▸ **Work to complete**
Only those lines in the data below from the line containing "Ergodic Theory* (recurrence)." through the line containing "set_option linter.dupNamespace false", both included, should be restated word for word.

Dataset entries
◆ ◆ ◆

/-!
# `RotatedEulerWindow.DecayFluxRecurrence` — decay forces recurrence of vortex lines
  (route `RotatedEulerWindow`, item stmt-NavierStokesRegularity-19348, support = stub S1 of the
  registered skeleton of crux `EmptyRotatedEulerWindow`; its corollary is route `VortexLineClock`'s
  `FluxCapacityRecurrence`, stmt-NavierStokesRegularity-11276)

**Statement.** Let `Ω = m⁻¹ curl U` (`U ∈ C²`, `m > 0`) be a `C¹`, globally Lipschitz vorticity
field on `ℝ³` with `‖Ω y‖ ≤ C (1 + ‖y‖)^(-1/β)`, `0 < β < 1/2`. Then for almost every `y` (the
guard `Ω y ≠ 0` is not needed), every integral curve `x` of `Ω` with `x 0 = y` returns to every
`ε`-ball about `y` at arbitrarily late times.

PROOF (the refuters'/grounders' plan on the item, g43-30/g43-37/g43-34/critic-2 g7, g20-41/g20-42:
"volume growth" instead of a flux count).
1. *Complete volume-preserving flow.* `Ω` is globally Lipschitz, so its flow `Ψ` is global
   (`Literature.Analysis.ODE.lipschitzFlow`); `div Ω = m⁻¹ div curl U = 0`
   (`divergence_curl_eq_zero_holds`), so by Liouville's theorem (tools file
   `RotatedEulerWindowDecayFluxRecurrenceLiouville`: variational equation + Abel–Liouville–Jacobi
   formula + area formula) the time-one map `f = Ψ(·, 1)` preserves Lebesgue measure.
2. *Slow escape* (`DecayFlux.rpow_norm_flow_le`): with `a = 1/β`, the function
   `(1 + ‖Ψ(q, s)‖²)^((1+a)/2)` is `(1+a)C`-Lipschitz in `s` (its derivative is
   `(1+a)⟪x, Ω x⟫(1+‖x‖²)^((a-1)/2)`, bounded by `(1+a)C` thanks to the decay), so a point whose
   orbit visits `B̄_{R₀}` at time `k ≤ n` lies in `B̄_{R(n)}`, `R(n) = (G₀ + (1+a)C n)^(1/(1+a))`.
3. *No wandering set* (`DecayFlux.conservative_flow_one`): if a measurable `s` had no returning
   point, `W = s ∩ B̄_{R₀}` (positive measure for some `R₀`) would have pairwise disjoint preimages
   `(f^k)⁻¹ W`, `k ≤ n`, all of measure `vol W` and all inside `B̄_{R(n)}`, whence
   `(n+1) vol W ≤ vol B̄₁ · R(n)³ = O(n^(3/(1+a)))` with `3/(1+a) < 1` because `a > 2` (this is
   exactly where `β < 1/2` strict enters): `vol W = 0`, absurd. So `f` is CONSERVATIVE.
4. *Recurrence.* Mathlib's `Conservative.ae_frequently_mem_of_mem_nhds`: a.e. `y` returns to each
   of its neighbourhoods at infinitely many integer times; the integral curve through `y` is the
   flow line (`eq_lipschitzFlow_of_hasDerivAt`), and `f^n y = Ψ(y, n)`.

References: Constantin–Ignatova–Vicol (putative 2026) §3.1; Majda–Bertozzi 2002 §1.3; V. I. Arnold,
*Mathematical Methods*, §16; P. R. Halmos, *Lectures on Ergodic Theory* (recurrence).

HONEST FRAMING: a dynamical lemma (Liouville + Poincaré–Halmos recurrence) about the vortex-line
flow of HYPOTHETICAL self-similar profiles; nothing here bears on the regularity problem itself.
-/

noncomputable section

set_option linter.dupNamespace false

namespace Summit.NavierStokesRegularity.NavierStokesRegularity.Theorems

open Set Function Filter Topology MeasureTheory Metric
open scoped NNReal ENNReal ContDiff RealInnerProductSpace
open Literature.Analysis.ODE

namespace DecayFlux

/-! ### Slow escape: the growth bound along trajectories of a decaying field -/

section Growth

variable {F : Type*} [NormedAddCommGroup F] [InnerProductSpace ℝ F] [CompleteSpace F]

omit [CompleteSpace F] in
/-- The elementary inequality `r (1 + r²)^((a-1)/2) ≤ (1 + r)^a` for `r ≥ 0`, `a ≥ 1`. -/
theorem mul_rpow_le_one_add_rpow {a : ℝ} (ha : 1 ≤ a) {r : ℝ} (hr : 0 ≤ r) :
    r * (1 + r ^ 2) ^ ((a - 1) / 2) ≤ (1 + r) ^ a := by
  have h0 : 0 < 1 + r := by linarith
  have h1 : (1 + r ^ 2) ^ ((a - 1) / 2) ≤ (1 + r) ^ (a - 1) := by
    have hsq : 1 + r ^ 2 ≤ (1 + r) ^ 2 := by nlinarith
    calc (1 + r ^ 2) ^ ((a - 1) / 2) ≤ ((1 + r) ^ 2) ^ ((a - 1) / 2) :=
          Real.rpow_le_rpow (by positivity) hsq (by linarith)
      _ = (1 + r) ^ (a - 1) := by
          rw [show ((1 + r) ^ 2 : ℝ) = (1 + r) ^ (2 : ℝ) by norm_cast, ← Real.rpow_mul h0.le]
          congr 1
          ring
  calc r * (1 + r ^ 2) ^ ((a - 1) / 2) ≤ (1 + r) * (1 + r) ^ (a - 1) :=
        mul_le_mul (by linarith) h1 (Real.rpow_nonneg (by positivity) _) h0.le
    _ = (1 + r) ^ a := by
        rw [mul_comm, ← Real.rpow_add_one h0.ne']
        congr 1
        ring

◆ ◆ ◆

▸ **Expected answer**
*Mathematical Methods*, §16; P. R. Halmos, *Lectures on Ergodic Theory* (recurrence).

HONEST FRAMING: a dynamical lemma (Liouville + Poincaré–Halmos recurrence) about the vortex-line
flow of HYPOTHETICAL self-similar profiles; nothing here bears on the regularity problem itself.
-/

noncomputable section

set_option linter.dupNamespace false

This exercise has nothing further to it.